Testimony of the great Parts of CONSTANTINE, LORD MULGRAVE, and his Brethren.

MR. BOSWELL.

“Among those who will vote for continuing the old established number of our Session Justices, may I not count on the tribe of Phipps.—they love good places; and I know Mulgrave is a bit of a poet as well as myself; for I dined in company once, where he dined that very day twelvemonth. My excellent wife, who is a true Montgomery, and whom I like now as well as I did twenty years ago, adores the man who felt for the maternal pangs of a whelpless bear. For my own part, however, there is no action I more constantly ridicule, than his Lordship’s preposterous pity for those very sufferings which he himself occasioned, by ordering his sailors to shoot the young bears.——But though I laugh at him, how handsome will it be if he votes against Dundas to oblige me. My disliking him and his family is no reason for his disliking me—on the contrary, if he opposes us, is it not probable that that great young man, whom I sincerely adore, may say, in his own lofty language, “Mulgrave, Mulgrave, don’t vex the Scotch!—don’t provoke ’em! God damn your ugly head!—if we don’t crouch to Bute, we shall all be turned out; God eternally damn you for a stupid boar! I know we shall! Pardon me, great Sir, for presuming to forge the omnipotent bolts of your Incomparable thunder.”

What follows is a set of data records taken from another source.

/-
PORT (pub-hodgecm2 COR-CM cell, count-neutral lane PERL34-DISCHARGE, seat prover-pub-hodgecm2-b26-g22-0, 2026-08-21) of the stage-1 package
file `HodgeCMPerL/HodgeCM/Prior/Perl34.lean` (md5 a2455d388f0d, 1862 l.), SECTION C4 = its ll. 945–1328: [PerL] v5 Lemma 4.2(b) (lem:chars,
tex ll. 526–636), the RALLIS POSITIVITY CHAIN over the interface of the tree's `Perl34IsolationSetting.lean` (p277216) — split unramified
Euler factor `eulerFactor` (Laurent expansion, positivity, log bound), exp/log bridge `hasProd_of_summable_log`, the interface
`C4.RallisDatum` (Rallis inner product formula in Weil's convergent range as FIELDS) with `innerSelf_pos`, the per-side package
`C4.CharsDischarge D V` with `θvec_ne_zero` and `H_chars : ∀ χ, D.allowed χ` = the frozen hypothesis `IsolationSetting.H_chars12/34` of
PerL Prop 3.6 ∕ Thm 3.7 (p277743).  Declarations/proofs VERBATIM; edits: header, import, namespace token `HodgeCM.Prior.Perl34File` ↦
`Summit.HodgeConjecture.CorCM.Prior.Perl34File`, one linter fix (unused binder `i` ↦ `_` in `summable_of_abs_le_mul`).  Completes tr-prover-5's
port of the same file (item (v) of rfwf v3 §4.2); package consumers: `Automorphic/CharsOccJoin.lean`, `PerL34/Chars.lean`,
`PerL34/EulerProduct.lean` (`toRallisDatum`).  HONESTY NOTE (package): the bridge field `allowed_of_theta` carries the lemma's residual
content.  FRAMING: HC_CM is NOT proved; abstract Hilbert-space data and real series only, no model.
-/
import Summits.HodgeConjecture.CorCM.Prior.Perl34IsolationSetting

namespace Summit.HodgeConjecture.CorCM.Prior.Perl34File
/-! # C4 = Lemma 4.2 (lem:chars, [PerL] v5 ll. 526–636) — the Rallis positivity chain

S4 tranche, second target (plan v2 @e3be098b, "C3a + C4" row; hunt (vi) modulo AX7's
print content).  Byte-identical prefix = C3a_Bridge.lean (itself IsolationSetting
@2def0917 ++ C3a; `cmp`-verified in S4/README.md).

Structure fields = the axiom-group content as consumed (AX6, AX7 + orientation pin,
AX10, AX1b(d), the A4-discharged ramified positivity, the A#11 named summability);
PROVED here (plan A5 + the lem:chars(b) logic): the split unramified Euler factor
Σ_{n∈ℤ} t^{|n|} a^n = (1−t²)/|1−at|² > 0 (t = q^{−3/2}), the exp/log
absolute-convergence bridge HasProd f (exp Σ log f) with its positivity, the
per-place positivity of the unramified tail, ⟨θ_φ(χ′),θ_φ(χ′)⟩ > 0, θ ≠ 0, and the
discharge of the frozen `H_chars` hypothesis (every χ ∈ X allowed). -/
namespace Perl34
namespace C4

Appendix to Mr. Baswell’s Pamphlet on the Scotch Judges.

* * * * *

Testimony of NATHANIEL WILLIAM WRAXALL, Esq. his great Merit.

LORD MONBODDO.

“Since I put forth my last volume, I have read the excellent Ode of Mr. Wraxall, and was pleased to find that bold apostrophe in his delicious lyric,

“Hail, Ouran Outangs! Hail, Anthropophagi!”

“My principles are now pretty universally known; but on this occasion I will repeat them succinctly. I believe, from the bottom of my soul, that all mankind are absolute Ouran Outangs. That the feudal tenures are the great cause of our not retaining the perfect appearance of Ourans—That human beings originally moved on all fours—That we had better move in the same way again—That there has been giants ninety feet high—That such giants ought to have moved on all fours—That we all continue to be Ouran Outangs still—some more so, some less—but that Nathaniel William WRAXALL, Esq. is the truest Ouran Outang in Great Britain, and therefore ought immediately to take to all fours, and especially to make all his motions in Parliament in that way.”